NCSA is organizing online training sessions throughout the Fall 2021 semester to help users to get started with deep learning projects on HAL. These sessions are designed for novice users to learn about the system and start building deep neural network models. To sign up for training, just request a HAL account prior to the training session and mention “fall training” when describing how the system will be used in your project.
Workshops will be held each Wednesday from 3-5pm.
Trainings here: https://go.ncsa.illinois.edu/HALtraining2021
FAll 2021 Schedule
September 8: Getting Started with HAL – Dawei Mu
This tutorial will introduce students to HAL system, how to interact with it through Open OnDemand interface, including Jupiter notebook, and through command line interface via SSH. The tutorial will cover the Anaconda environment, batch job submission, data transfer, as well as basics of machine learning.
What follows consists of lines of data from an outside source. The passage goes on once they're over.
import Summits.HubbardSuperconductivity.HubbardSuperconductivity.Theorems.AnisotropyChordTransferFibre3N1RowExpr

/-!
# Route `AnisotropyChord` / H0 rotor rung, LEVEL 2 row `N₁`: the `RExpr` transcription, part 2 — the objects `B` and `A(x̂)`

Continuation of `…Fibre3N1RowExpr` (blueprint HOME/hubbard-h0-rotor-p2/level2_N1_hat.py, design memo LEVEL2-EVAL-DESIGN-g4.md).
Hatted objects (`t = θ²`): `B̂ = t³·Σ_k F₂(k)²F₂(k + K₁)` (`B = 6B̂/(4π²t²)`) and `Â = t²·Σ_k F₂(k)² cos kₓ` (`A(x̂) = Â/(4π²t)`),
each as a two-sided `RExpr` bracket over the Level-2 variable vector + block unknowns:
* `B2lo/B2hi M₂`: special points `k = 0, −K₁` (`F̂(0)²F̂(K₁) + F̂(−K₁)²F̂(0)`), pair block `blockP M₂ = {−M₂−1 ≤ q₁ ≤ M₂, |q₂| ≤ M₂} ∖ {0, −K₁}`
  termwise (`F̂(q)²F̂(q + x̂)`), closed outer part = `BClosedExpansion` hatted (`BclosedFull`) minus the block part, outer tail =
  `BOuterBound` hatted and reduced to `Ĝ21, T̂10, Ŝ₁, Ŝ₂, ĝ₁` (`BtailFull`) minus the block part, clipped at `0`;
* `A2lo/A2hi M₂`: `F̂(0)²` + block `F̂(q)²·cos(q₁θ)` with the cosine unknowns `vCos m ∈ [1 − m²t/2, 1 − m²t/2 + m⁴t²/24]` (indices after
  the `t̂` block), closed outer part `4c_s²Ĉ₂ + 4c_s a²t Ĉ₁ − a⁴t²` (`AxClosedExpansion` + `CosWeightedReduction` hatted:
  `Ĉ₂ = (1 − νt/4)Ŝ₂ − tŜ₁/4`, `Ĉ₁ = (1 − νt/4)Ŝ₁ − (4π² − t)/4`) minus the block part, tail `2κ|c|̂ĝ + κ²ĝ²` (`AxOuterBound`).
Computable only; soundness in `…N1RowExprSound` (hypotheses PartN41-B §2/§5/§6).
Prover seat `hubbard-h0-rotor-p2` g4; helper for piece A = stmt-HubbardSuperconductivity-23918 of rung 19089
(`--supports`, helper class).  Nothing here proves superconductivity in the Hubbard model; computable helper definitions of ONE
conditional reduction (the GM₃ ∀L certificate, Level-2 row `N₁`); the rotor TARGET as originally worded stays FALSE (g15 verdict).
Mathlib + the tree only; no sorry.
-/

set_option linter.dupNamespace false
set_option autoImplicit false

open Literature.Analysis.ValidatedNumerics

namespace Summit.HubbardSuperconductivity.HubbardSuperconductivity.Theorems.AnisotropyChord.Transfer.Fibre3.L2.N1

/-! ## The object `B̂ = t³·Σ_k F₂(k)² F₂(k + K₁)` -/

/-- the pair block `{−M₂−1 ≤ q₁ ≤ M₂, |q₂| ≤ M₂} ∖ {(0,0), (−1,0)}`. -/
def blockP (M2 : ℕ) : List (ℤ × ℤ) :=
  ((List.range (2 * M2 + 2)).flatMap fun i => (List.range (2 * M2 + 1)).map fun j =>
    (((i : ℤ) - M2 - 1), ((j : ℤ) - M2))).filter fun q => q ≠ (0, 0) ∧ q ≠ (-1, 0)

/-- `ĝ₁ = ĝ(K₁)`. -/
def g1h (M : ℕ) : RExpr := vG M (1, 0)
/-- `D = a²t` (the hatted constant part of `−c`). -/
def Dt : RExpr := .mul dd vT
/-- `Ŝ₁ − ĝ₁` (`t·Σ_{T′} g`). -/
def Sg1 (M : ℕ) : RExpr := .sub S1h (g1h M)
/-- `Ŝ₂ − ĝ₁²` (`t²·Σ_{T′} g²`). -/
def Sg2 (M : ℕ) : RExpr := .sub vS2 (.sq (g1h M))
/-- `Ĝ21`. -/
def vG21 : RExpr := .var 9

/-- `BClosedExpansion` hatted: `t³Σ_{T′} c²c′ = −[8c_s³Ĝ21 + 4c_s²D(Ŝ₂ − ĝ₁²) + 8c_s²D T̂10 + 6c_sD²(Ŝ₁ − ĝ₁) + D²·a²t(4π² − 2t)]`. -/
def BclosedFull (M : ℕ) : RExpr :=
  .neg (rsum [ .mul (.mul (cst 8) (cube cs)) vG21,
    .mul (.mul (.mul (cst 4) (.sq cs)) Dt) (Sg2 M),
    .mul (.mul (.mul (cst 8) (.sq cs)) Dt) vT10,
    .mul (.mul (.mul (cst 6) cs) (.sq Dt)) (Sg1 M),
    .mul (.mul (.sq Dt) (.mul dd vT)) (.sub (.mul (cst 4) vPi2) (.mul (cst 2) vT)) ])

/-- `BOuterBound` majorant hatted and summed over `T′`:
`2κ[4c_s²Ĝ21 + 2c_sD(Ŝ₂−ĝ₁²) + 2c_sD T̂10 + D²(Ŝ₁−ĝ₁)] + κ[4c_s²Ĝ21 + 4c_sD T̂10 + D²(Ŝ₁−ĝ₁)]
 + κ²[2c_sĜ21 + D(Ŝ₂−ĝ₁²) + 2(2c_sĜ21 + D T̂10)] + κ³Ĝ21`. -/
def BtailFull (M : ℕ) : RExpr :=
  rsum [ .mul (.mul (cst 2) kap) (rsum [ .mul (.mul (cst 4) (.sq cs)) vG21, .mul (.mul (.mul (cst 2) cs) Dt) (Sg2 M),
      .mul (.mul (.mul (cst 2) cs) Dt) vT10, .mul (.sq Dt) (Sg1 M) ]),
    .mul kap (rsum [ .mul (.mul (cst 4) (.sq cs)) vG21, .mul (.mul (.mul (cst 4) cs) Dt) vT10, .mul (.sq Dt) (Sg1 M) ]),
    .mul (.sq kap) (rsum [ .mul (.mul (cst 2) cs) vG21, .mul Dt (Sg2 M),
      .mul (cst 2) (.add (.mul (.mul (cst 2) cs) vG21) (.mul Dt vT10)) ]),
    .mul (cube kap) vG21 ]

/-- the per-momentum `B` tail majorant `2κ|c|̂|c′|̂ĝ + κ|c|̂²ĝ′ + κ²(ĝ²|c′|̂ + 2|c|̂ĝĝ′) + κ³ĝ²ĝ′` (`q′ = q + x̂`). -/
def BtailAt (M : ℕ) (q : ℤ × ℤ) : RExpr :=
  let q' : ℤ × ℤ := (q.1 + 1, q.2)
  rsum [ .mul (.mul (.mul (.mul (cst 2) kap) (ach M q)) (ach M q')) (vG M q),
    .mul (.mul kap (.sq (ach M q))) (vG M q'),
    .mul (.sq kap) (.add (.mul (.sq (vG M q)) (ach M q')) (.mul (.mul (.mul (cst 2) (ach M q)) (vG M q)) (vG M q'))),
    .mul (cube kap) (.mul (.sq (vG M q)) (vG M q')) ]

/-- the common part of the `B̂` bracket: special points + block + closed outer. -/
def B2core (M2 : ℕ) : RExpr :=
  let M := M2 + 1
  rsum [ .mul (.sq F0h) (Fh M (1, 0)), .mul (.sq (Fh M (-1, 0))) F0h,
    rsum ((blockP M2).map fun q => .mul (.sq (Fh M q)) (Fh M (q.1 + 1, q.2))),
    BclosedFull M,
    .neg (rsum ((blockP M2).map fun q => .mul (.sq (ch M q)) (ch M (q.1 + 1, q.2)))) ]
/-- the clipped outer tail of `B̂`. -/
def B2tail (M2 : ℕ) : RExpr :=
  let M := M2 + 1
  .max (.sub (BtailFull M) (rsum ((blockP M2).map fun q => BtailAt M q))) (cst 0)
/-- ★ upper hatted bracket of `B̂`. -/
def B2hi (M2 : ℕ) : RExpr := .add (B2core M2) (B2tail M2)
/-- ★ lower hatted bracket of `B̂`. -/
def B2lo (M2 : ℕ) : RExpr := .sub (B2core M2) (B2tail M2)

/-! ## The object `Â = t²·Σ_k F₂(k)² cos kₓ` -/

/-- the cosine unknown `cos(mθ)`, `1 ≤ m ≤ M`, boxed in `[1 − m²t/2, 1 − m²t/2 + m⁴t²/24]` (indices after the `t̂` block). -/
def vCos (M : ℕ) (m : ℕ) : RExpr := .var (19 + 2 * (gridPts M).length + (m - 1))
/-- `cos(q₁θ)` as a term: `1` for `q₁ = 0`, else the unknown of `|q₁|`. -/
def cosq (M : ℕ) (q : ℤ × ℤ) : RExpr := if q.1 = 0 then cst 1 else vCos M q.1.natAbs
/-- `Ĉ₁ = t·Σ_{k≠0} g cos kₓ = (1 − νt/4)Ŝ₁ − (4π² − t)/4`. -/
def C1h : RExpr := .sub (.mul (.sub (cst 1) (.mul (.mul vNu vT) (cst (1/4)))) S1h) (.mul (.sub (.mul (cst 4) vPi2) vT) (cst (1/4)))
/-- `Ĉ₂ = t²·Σ_{k≠0} g² cos kₓ = (1 − νt/4)Ŝ₂ − tŜ₁/4`. -/
def C2h : RExpr := .sub (.mul (.sub (cst 1) (.mul (.mul vNu vT) (cst (1/4)))) vS2) (.mul (.mul vT S1h) (cst (1/4)))
/-- `AxClosedExpansion` hatted: `t²Σ_{k≠0} c² cos kₓ = 4c_s²Ĉ₂ + 4c_sD Ĉ₁ − D²`. -/
def AclosedFull : RExpr := .sub (.add (.mul (.mul (cst 4) (.sq cs)) C2h) (.mul (.mul (.mul (cst 4) cs) Dt) C1h)) (.sq Dt)
/-- `AxOuterBound` majorant summed over `k ≠ 0`: `2κ(2c_sŜ₂ + DŜ₁) + κ²Ŝ₂`. -/
def AtailFull : RExpr :=
  .add (.mul (.mul (cst 2) kap) (.add (.mul (.mul (cst 2) cs) vS2) (.mul Dt S1h))) (.mul (.sq kap) vS2)
/-- per-momentum `A` tail `2κ|c|̂ĝ + κ²ĝ²`. -/
def AtailAt (M : ℕ) (q : ℤ × ℤ) : RExpr :=
  .add (.mul (.mul (.mul (cst 2) kap) (ach M q)) (vG M q)) (.mul (.sq kap) (.sq (vG M q)))
/-- the common part of the `Â` bracket. -/
def A2core (M2 : ℕ) : RExpr :=
  let M := M2 + 1
  rsum [ .sq F0h, rsum ((block1 M2).map fun q => .mul (.sq (Fh M q)) (cosq M q)), AclosedFull,
    .neg (rsum ((block1 M2).map fun q => .mul (.sq (ch M q)) (cosq M q))) ]
/-- the clipped outer tail of `Â`. -/
def A2tail (M2 : ℕ) : RExpr :=
  let M := M2 + 1
  .max (.sub AtailFull (rsum ((block1 M2).map fun q => AtailAt M q))) (cst 0)
/-- ★ upper hatted bracket of `Â`. -/
def A2hi (M2 : ℕ) : RExpr := .add (A2core M2) (A2tail M2)
/-- ★ lower hatted bracket of `Â`. -/
def A2lo (M2 : ℕ) : RExpr := .sub (A2core M2) (A2tail M2)

end Summit.HubbardSuperconductivity.HubbardSuperconductivity.Theorems.AnisotropyChord.Transfer.Fibre3.L2.N1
- Trainings Recording: https://www.youtube.com/watch?v=5kEO_MNjQDY
- Training Slides: Slides
September 15: Hands-On Deep Learning for Computer Vision – Asad Khan
This tutorial will introduce how machine learning can be accomplished with neural networks and will go over various examples from simple dense networks to convolutional network architectures using TensorFlow on HAL system.
- Training Recording: https://www.youtube.com/watch?v=dU_u8ORN3Jg
- Training Instructions: https://docs.google.com/document/d/17FL1kgWt3eCTUcNVxwukknAu-kfYUM6ZGgQsABTPFmU/edit
- GitHub Repository Notebook: https://github.com/khanx169/NGA_NFI_webinar
September 22: Intro to TensorFlow – Asad Khan
This tutorial will introduce basics of TensorFlow necessary to build a neural network, train it and evaluate the accuracy of the model.
September 29: Intro to PyTorch – Yao-Yu Lin
This tutorial will teach how to build and train neural networks in PyTorch on HAL.
October 6: Data Loaders – William Eustis
The main objective of this tutorial is to show how to use data loaders provided with PyTorch and how to develop application-specific data loaders.